Task instructions: Only the lines below from the one containing "b04 + (7 + k)" to the one containing "have e2 : 6" should be repeated, both included and unchanged.

Records to use:
import Summits.Ventures.PercRepro.C025ProfilePLDSolidLiftArith

/-!
# THE SOLID LIFT WITH THE SMALL PRESERVERS q₄ⁿ = T₁₄ + 2·T₂₄ + 3·T₃₄ AND q₄ⁿ′ = T₂₄ + 2·T₃₄ (night-3 g32)

`proofs/NIGHT3-G32-MATCHING.md` §6.  The joint LP of kit j314645 finds the minimal-coefficient preservers of the shape
`T₁₄ + β·T₂₄ + γ·T₃₄` to be `(1, 2, 8/3)` at rank ≤ 6 and ≤ 7, and `T₂₄ + 2·T₃₄` at rank ≤ 7; rounded up they are preservers at
rank ≤ 7 (certificate tables).  With them the lift of g31 (`PLDSolidLift.lift_instance_solid`, preservers `6T₁₄ + 39T₂₄ + 107T₃₄`
and `T₂₄ + 3T₃₄`) becomes `6·(U_{4,7+k} − U_{4,7}) = 6k·q₄ⁿ + 3k(9+k)·q₄ⁿ′ + k(k² + 12k + 35)·T₃₄ + 6(c_{7+k} − c₇)·δ₄₄`
(`lift_alg_solid_small`, `lift_instance_solid_small`), reusing g31's eleven-layer expansion and binomial identities.
No `def`, no `instance`, no notation.  Axioms: standard.
-/

namespace PercRepro

open Finset

namespace PLDSolidLiftSmall

variable {ι : Type}

/-- The linear algebra of the solid lift from `m₀ = 7`, with the eighteen layer sums and the coefficients abstracted:
`6·C₂ = 126 + 39k + 3k²`, `6·C₃ = 210 + 107k + 18k² + k³` (`C₂ = C(7+k, 2)`, `C₃ = C(7+k, 3)`), with the SMALL preservers. -/
theorem lift_alg_solid_small (a04 a14 a24 a34 a44 a43 a42 a41 a40 b04 b14 b24 b34 b44 b43 b42 b41 b40 k k' C2 C3 c₀ : ℕ)
    (hC2 : 6 * C2 = 126 + 39 * k + 3 * k * k) (hC3 : 6 * C3 = 210 + 107 * k + 18 * k * k + k * k * k)
    (h₀ : a04 + 7 * a14 + 21 * a24 + 35 * a34 + c₀ * a44 + 35 * a43 + 21 * a42 + 7 * a41 + a40 ≤
      b04 + 7 * b14 + 21 * b24 + 35 * b34 + c₀ * b44 + 35 * b43 + 21 * b42 + 7 * b41 + b40)
    (hq : (a14 + a41) + 2 * (a24 + a42) + 3 * (a34 + a43) ≤ (b14 + b41) + 2 * (b24 + b42) + 3 * (b34 + b43))
    (hq' : (a24 + a42) + 2 * (a34 + a43) ≤ (b24 + b42) + 2 * (b34 + b43))
    (hT : a34 + a43 ≤ b34 + b43) (hS : a44 ≤ b44) :
    a04 + (7 + k) * a14 + C2 * a24 + C3 * a34 + (c₀ + k') * a44 + C3 * a43 + C2 * a42 + (7 + k) * a41 + a40 ≤
      b04 + (7 + k) * b14 + C2 * b24 + C3 * b34 + (c₀ + k') * b44 + C3 * b43 + C2 * b42 + (7 + k) * b41 + b40 := by
  have e1 : 6 * C2 * a24 = (126 + 39 * k + 3 * k * k) * a24 := by rw [hC2]
  have e2 : 6 * C2 * a42 = (126 + 39 * k + 3 * k * k) * a42 := by rw [hC2]
  have e3 : 6 * C2 * b24 = (126 + 39 * k + 3 * k * k) * b24 := by rw [hC2]
  have e4 : 6 * C2 * b42 = (126 + 39 * k + 3 * k * k) * b42 := by rw [hC2]
  have f1 : 6 * C3 * a34 = (210 + 107 * k + 18 * k * k + k * k * k) * a34 := by rw [hC3]
  have f2 : 6 * C3 * a43 = (210 + 107 * k + 18 * k * k + k * k * k) * a43 := by rw [hC3]
  have f3 : 6 * C3 * b34 = (210 + 107 * k + 18 * k * k + k * k * k) * b34 := by rw [hC3]
  have f4 : 6 * C3 * b43 = (210 + 107 * k + 18 * k * k + k * k * k) * b43 := by rw [hC3]
  have hqk := Nat.mul_le_mul_left (6 * k) hq
  have hq'k := Nat.mul_le_mul_left (3 * k * (9 + k)) hq'
  have hTk := Nat.mul_le_mul_left (k * (k * k + 12 * k + 35)) hT
  have hSk := Nat.mul_le_mul_left (6 * k') hS
  linarith [e1, e2, e3, e4, f1, f2, f3, f4, hqk, hq'k, hTk, hSk, h₀]

set_option maxHeartbeats 400000 in
/-- THE LIFT IN `m` FOR SOLIDS from `m₀ = 7`: for a family `(s, x, f)` with (PLD), `7 ≤ m`, an admissible `(lo, hi, δ, Θ)`, the
`q₄`-instance (`6·T₁₄ + 39·T₂₄ + 107·T₃₄`), the `q₄′`-instance (`T₂₄ + 3·T₃₄`) and the `U_{4,7}`-instance give the `U_{4,m}`-instance. -/
theorem lift_instance_solid_small (s : Finset ι) (x f : ι → ℕ)
    (hPLD : ∀ lo hi δ Θ : ℕ, Θ ≤ lo + hi + δ → (lo = 0 ∨ lo + hi + δ ≤ Θ) →
      ∑ i ∈ s, (if lo ≤ x i ∧ x i ≤ hi ∧ Θ ≤ f i + x i then (f i).choose δ else 0) ≤
        ∑ i ∈ s, (if lo + δ ≤ f i ∧ f i ≤ hi + δ then (f i).choose δ else 0))
    (m : ℕ) (hm : 7 ≤ m) (lo hi δ Θ : ℕ) (hΘ : Θ ≤ lo + hi + δ) (hlo : lo = 0 ∨ lo + hi + δ ≤ Θ)
    (hq : ∑ i ∈ s, (((if lo ≤ x i + 1 ∧ x i + 1 ≤ hi ∧ Θ ≤ (f i + 4) + (x i + 1) then (f i + 4).choose δ else 0) + (if lo ≤ x i + 4 ∧ x i + 4 ≤ hi ∧ Θ ≤ (f i + 1) + (x i + 4) then (f i + 1).choose δ else 0)) + 2 * ((if lo ≤ x i + 2 ∧ x i + 2 ≤ hi ∧ Θ ≤ (f i + 4) + (x i + 2) then (f i + 4).choose δ else 0) + (if lo ≤ x i + 4 ∧ x i + 4 ≤ hi ∧ Θ ≤ (f i + 2) + (x i + 4) then (f i + 2).choose δ else 0)) + 3 * ((if lo ≤ x i + 3 ∧ x i + 3 ≤ hi ∧ Θ ≤ (f i + 4) + (x i + 3) then (f i + 4).choose δ else 0) + (if lo ≤ x i + 4 ∧ x i + 4 ≤ hi ∧ Θ ≤ (f i + 3) + (x i + 4) then (f i + 3).choose δ else 0))) ≤
      ∑ i ∈ s, (((if lo + δ ≤ f i + 4 ∧ f i + 4 ≤ hi + δ then (f i + 4).choose δ else 0) + (if lo + δ ≤ f i + 1 ∧ f i + 1 ≤ hi + δ then (f i + 1).choose δ else 0)) + 2 * ((if lo + δ ≤ f i + 4 ∧ f i + 4 ≤ hi + δ then (f i + 4).choose δ else 0) + (if lo + δ ≤ f i + 2 ∧ f i + 2 ≤ hi + δ then (f i + 2).choose δ else 0)) + 3 * ((if lo + δ ≤ f i + 4 ∧ f i + 4 ≤ hi + δ then (f i + 4).choose δ else 0) + (if lo + δ ≤ f i + 3 ∧ f i + 3 ≤ hi + δ then (f i + 3).choose δ else 0))))
    (hq' : ∑ i ∈ s, (((if lo ≤ x i + 2 ∧ x i + 2 ≤ hi ∧ Θ ≤ (f i + 4) + (x i + 2) then (f i + 4).choose δ else 0) + (if lo ≤ x i + 4 ∧ x i + 4 ≤ hi ∧ Θ ≤ (f i + 2) + (x i + 4) then (f i + 2).choose δ else 0)) + 2 * ((if lo ≤ x i + 3 ∧ x i + 3 ≤ hi ∧ Θ ≤ (f i + 4) + (x i + 3) then (f i + 4).choose δ else 0) + (if lo ≤ x i + 4 ∧ x i + 4 ≤ hi ∧ Θ ≤ (f i + 3) + (x i + 4) then (f i + 3).choose δ else 0))) ≤
      ∑ i ∈ s, (((if lo + δ ≤ f i + 4 ∧ f i + 4 ≤ hi + δ then (f i + 4).choose δ else 0) + (if lo + δ ≤ f i + 2 ∧ f i + 2 ≤ hi + δ then (f i + 2).choose δ else 0)) + 2 * ((if lo + δ ≤ f i + 4 ∧ f i + 4 ≤ hi + δ then (f i + 4).choose δ else 0) + (if lo + δ ≤ f i + 3 ∧ f i + 3 ≤ hi + δ then (f i + 3).choose δ else 0))))
    (h₀ : ∑ i ∈ s, ∑ j ∈ range (7 + 1), Nat.choose 7 j *
        (if lo ≤ x i + min j 4 ∧ x i + min j 4 ≤ hi ∧ Θ ≤ (f i + min (7 - j) 4) + (x i + min j 4) then
          (f i + min (7 - j) 4).choose δ else 0) ≤
      ∑ i ∈ s, ∑ j ∈ range (7 + 1), Nat.choose 7 j *
        (if lo + δ ≤ f i + min (7 - j) 4 ∧ f i + min (7 - j) 4 ≤ hi + δ then (f i + min (7 - j) 4).choose δ else 0)) :
    ∑ i ∈ s, ∑ j ∈ range (m + 1), Nat.choose m j *
        (if lo ≤ x i + min j 4 ∧ x i + min j 4 ≤ hi ∧ Θ ≤ (f i + min (m - j) 4) + (x i + min j 4) then
          (f i + min (m - j) 4).choose δ else 0) ≤
      ∑ i ∈ s, ∑ j ∈ range (m + 1), Nat.choose m j *
        (if lo + δ ≤ f i + min (m - j) 4 ∧ f i + min (m - j) 4 ≤ hi + δ then (f i + min (m - j) 4).choose δ else 0) := by
  -- the preservers `T₃₄` and `δ₄₄`
  have h11 : ∀ lo hi δ Θ : ℕ, Θ ≤ lo + hi + δ → (lo = 0 ∨ lo + hi + δ ≤ Θ) →
      ∑ i ∈ s, (if lo ≤ x i + 1 ∧ x i + 1 ≤ hi ∧ Θ ≤ (f i + 1) + (x i + 1) then (f i + 1).choose δ else 0) ≤
        ∑ i ∈ s, (if lo + δ ≤ f i + 1 ∧ f i + 1 ≤ hi + δ then (f i + 1).choose δ else 0) :=
    fun lo hi δ Θ h1 h2 => PLDClosure.shift11 s x f hPLD lo hi δ Θ h1 h2
  have h22 : ∀ lo hi δ Θ : ℕ, Θ ≤ lo + hi + δ → (lo = 0 ∨ lo + hi + δ ≤ Θ) →
      ∑ i ∈ s, (if lo ≤ x i + 2 ∧ x i + 2 ≤ hi ∧ Θ ≤ (f i + 2) + (x i + 2) then (f i + 2).choose δ else 0) ≤
        ∑ i ∈ s, (if lo + δ ≤ f i + 2 ∧ f i + 2 ≤ hi + δ then (f i + 2).choose δ else 0) :=
    fun lo hi δ Θ h1 h2 => PLDClosure.shift11 s (fun i => x i + 1) (fun i => f i + 1) h11 lo hi δ Θ h1 h2
  have h33 : ∀ lo hi δ Θ : ℕ, Θ ≤ lo + hi + δ → (lo = 0 ∨ lo + hi + δ ≤ Θ) →
      ∑ i ∈ s, (if lo ≤ x i + 3 ∧ x i + 3 ≤ hi ∧ Θ ≤ (f i + 3) + (x i + 3) then (f i + 3).choose δ else 0) ≤
        ∑ i ∈ s, (if lo + δ ≤ f i + 3 ∧ f i + 3 ≤ hi + δ then (f i + 3).choose δ else 0) :=
    fun lo hi δ Θ h1 h2 => PLDClosure.shift11 s (fun i => x i + 2) (fun i => f i + 2) h22 lo hi δ Θ h1 h2
  have hT : ∑ i ∈ s, ((if lo ≤ x i + 3 ∧ x i + 3 ≤ hi ∧ Θ ≤ (f i + 4) + (x i + 3) then (f i + 4).choose δ else 0) + (if lo ≤ x i + 4 ∧ x i + 4 ≤ hi ∧ Θ ≤ (f i + 3) + (x i + 4) then (f i + 3).choose δ else 0)) ≤ ∑ i ∈ s, ((if lo + δ ≤ f i + 4 ∧ f i + 4 ≤ hi + δ then (f i + 4).choose δ else 0) + (if lo + δ ≤ f i + 3 ∧ f i + 3 ≤ hi + δ then (f i + 3).choose δ else 0)) :=
    PLDClosure.coloop s (fun i => x i + 3) (fun i => f i + 3) h33 lo hi δ Θ hΘ hlo
  have hS : ∑ i ∈ s, (if lo ≤ x i + 4 ∧ x i + 4 ≤ hi ∧ Θ ≤ (f i + 4) + (x i + 4) then (f i + 4).choose δ else 0) ≤ ∑ i ∈ s, (if lo + δ ≤ f i + 4 ∧ f i + 4 ≤ hi + δ then (f i + 4).choose δ else 0) :=
    PLDClosure.shift11 s (fun i => x i + 3) (fun i => f i + 3) h33 lo hi δ Θ hΘ hlo
  -- the nine layers, for `m` and for `7`
  have hLm : ∀ n : ℕ, 7 ≤ n → ∀ i ∈ s, ∑ j ∈ range (n + 1), Nat.choose n j *
        (if lo ≤ x i + min j 4 ∧ x i + min j 4 ≤ hi ∧ Θ ≤ (f i + min (n - j) 4) + (x i + min j 4) then
          (f i + min (n - j) 4).choose δ else 0) =
      (if lo ≤ x i ∧ x i ≤ hi ∧ Θ ≤ (f i + 4) + x i then (f i + 4).choose δ else 0) + n * (if lo ≤ x i + 1 ∧ x i + 1 ≤ hi ∧ Θ ≤ (f i + 4) + (x i + 1) then (f i + 4).choose δ else 0) + n.choose 2 * (if lo ≤ x i + 2 ∧ x i + 2 ≤ hi ∧ Θ ≤ (f i + 4) + (x i + 2) then (f i + 4).choose δ else 0) + n.choose 3 * (if lo ≤ x i + 3 ∧ x i + 3 ≤ hi ∧ Θ ≤ (f i + 4) + (x i + 3) then (f i + 4).choose δ else 0) + (∑ i ∈ Ico 4 (n - 3), n.choose i) * (if lo ≤ x i + 4 ∧ x i + 4 ≤ hi ∧ Θ ≤ (f i + 4) + (x i + 4) then (f i + 4).choose δ else 0) + n.choose 3 * (if lo ≤ x i + 4 ∧ x i + 4 ≤ hi ∧ Θ ≤ (f i + 3) + (x i + 4) then (f i + 3).choose δ else 0) + n.choose 2 * (if lo ≤ x i + 4 ∧ x i + 4 ≤ hi ∧ Θ ≤ (f i + 2) + (x i + 4) then (f i + 2).choose δ else 0) + n * (if lo ≤ x i + 4 ∧ x i + 4 ≤ hi ∧ Θ ≤ (f i + 1) + (x i + 4) then (f i + 1).choose δ else 0) + (if lo ≤ x i + 4 ∧ x i + 4 ≤ hi ∧ Θ ≤ f i + (x i + 4) then (f i).choose δ else 0) :=
    fun n hn i _ => PLDSolidLift.sum_choose_min_four n hn
      (fun a b => if lo ≤ x i + a ∧ x i + a ≤ hi ∧ Θ ≤ (f i + b) + (x i + a) then (f i + b).choose δ else 0)
  have hRm : ∀ n : ℕ, 7 ≤ n → ∀ i ∈ s, ∑ j ∈ range (n + 1), Nat.choose n j *
        (if lo + δ ≤ f i + min (n - j) 4 ∧ f i + min (n - j) 4 ≤ hi + δ then (f i + min (n - j) 4).choose δ else 0) =
      (if lo + δ ≤ f i + 4 ∧ f i + 4 ≤ hi + δ then (f i + 4).choose δ else 0) + n * (if lo + δ ≤ f i + 4 ∧ f i + 4 ≤ hi + δ then (f i + 4).choose δ else 0) + n.choose 2 * (if lo + δ ≤ f i + 4 ∧ f i + 4 ≤ hi + δ then (f i + 4).choose δ else 0) + n.choose 3 * (if lo + δ ≤ f i + 4 ∧ f i + 4 ≤ hi + δ then (f i + 4).choose δ else 0) + (∑ i ∈ Ico 4 (n - 3), n.choose i) * (if lo + δ ≤ f i + 4 ∧ f i + 4 ≤ hi + δ then (f i + 4).choose δ else 0) + n.choose 3 * (if lo + δ ≤ f i + 3 ∧ f i + 3 ≤ hi + δ then (f i + 3).choose δ else 0) + n.choose 2 * (if lo + δ ≤ f i + 2 ∧ f i + 2 ≤ hi + δ then (f i + 2).choose δ else 0) + n * (if lo + δ ≤ f i + 1 ∧ f i + 1 ≤ hi + δ then (f i + 1).choose δ else 0) + (if lo + δ ≤ f i ∧ f i ≤ hi + δ then (f i).choose δ else 0) :=
    fun n hn i _ => PLDSolidLift.sum_choose_min_four n hn
      (fun _ b => if lo + δ ≤ f i + b ∧ f i + b ≤ hi + δ then (f i + b).choose δ else 0)
  rw [sum_congr rfl (hLm m hm), sum_congr rfl (hRm m hm)]
  rw [sum_congr rfl (hLm 7 le_rfl), sum_congr rfl (hRm 7 le_rfl)] at h₀
  simp only [sum_add_distrib, ← mul_sum] at h₀ hq hq' ⊢
  rw [sum_add_distrib, sum_add_distrib] at hT
  -- the coefficients
  obtain ⟨k, hk⟩ := Nat.exists_eq_add_of_le hm
  obtain ⟨k', hk'⟩ := Nat.exists_eq_add_of_le (PLDSolidLift.sum_choose_mid4_mono 7 m hm)
  have hC2 : 6 * m.choose 2 = 126 + 39 * k + 3 * k * k := by
    rw [hk, PLDSolidLift.six_mul_choose_two_sub 7 k (by norm_num), show 2 * 7 + k - 1 = 13 + k by omega]
    norm_num [Nat.choose]
    ring
  have hC3 : 6 * m.choose 3 = 210 + 107 * k + 18 * k * k + k * k * k := by
    have h := PLDSolidLift.six_mul_choose_three_sub 7 k (by norm_num)
    rw [← hk] at h
    norm_num [Nat.choose] at h
    nlinarith [h]
  have h7c2 : Nat.choose 7 2 = 21 := by decide
  have h7c3 : Nat.choose 7 3 = 35 := by decide
  rw [h7c2, h7c3] at h₀
  rw [hk']
  rw [hk] at hC2 hC3 ⊢
  exact lift_alg_solid_small _ _ _ _ _ _ _ _ _ _ _ _ _ _ _ _ _ _ _ _ _ _ _ hC2 hC3 h₀ hq hq' hT hS


end PLDSolidLiftSmall

end PercRepro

Output below:
      b04 + (7 + k) * b14 + C2 * b24 + C3 * b34 + (c₀ + k') * b44 + C3 * b43 + C2 * b42 + (7 + k) * b41 + b40 := by
  have e1 : 6 * C2 * a24 = (126 + 39 * k + 3 * k * k) * a24 := by rw [hC2]
  have e2 : 6 * C2 * a42 = (126 + 39 * k + 3 * k * k) * a42 := by rw [hC2]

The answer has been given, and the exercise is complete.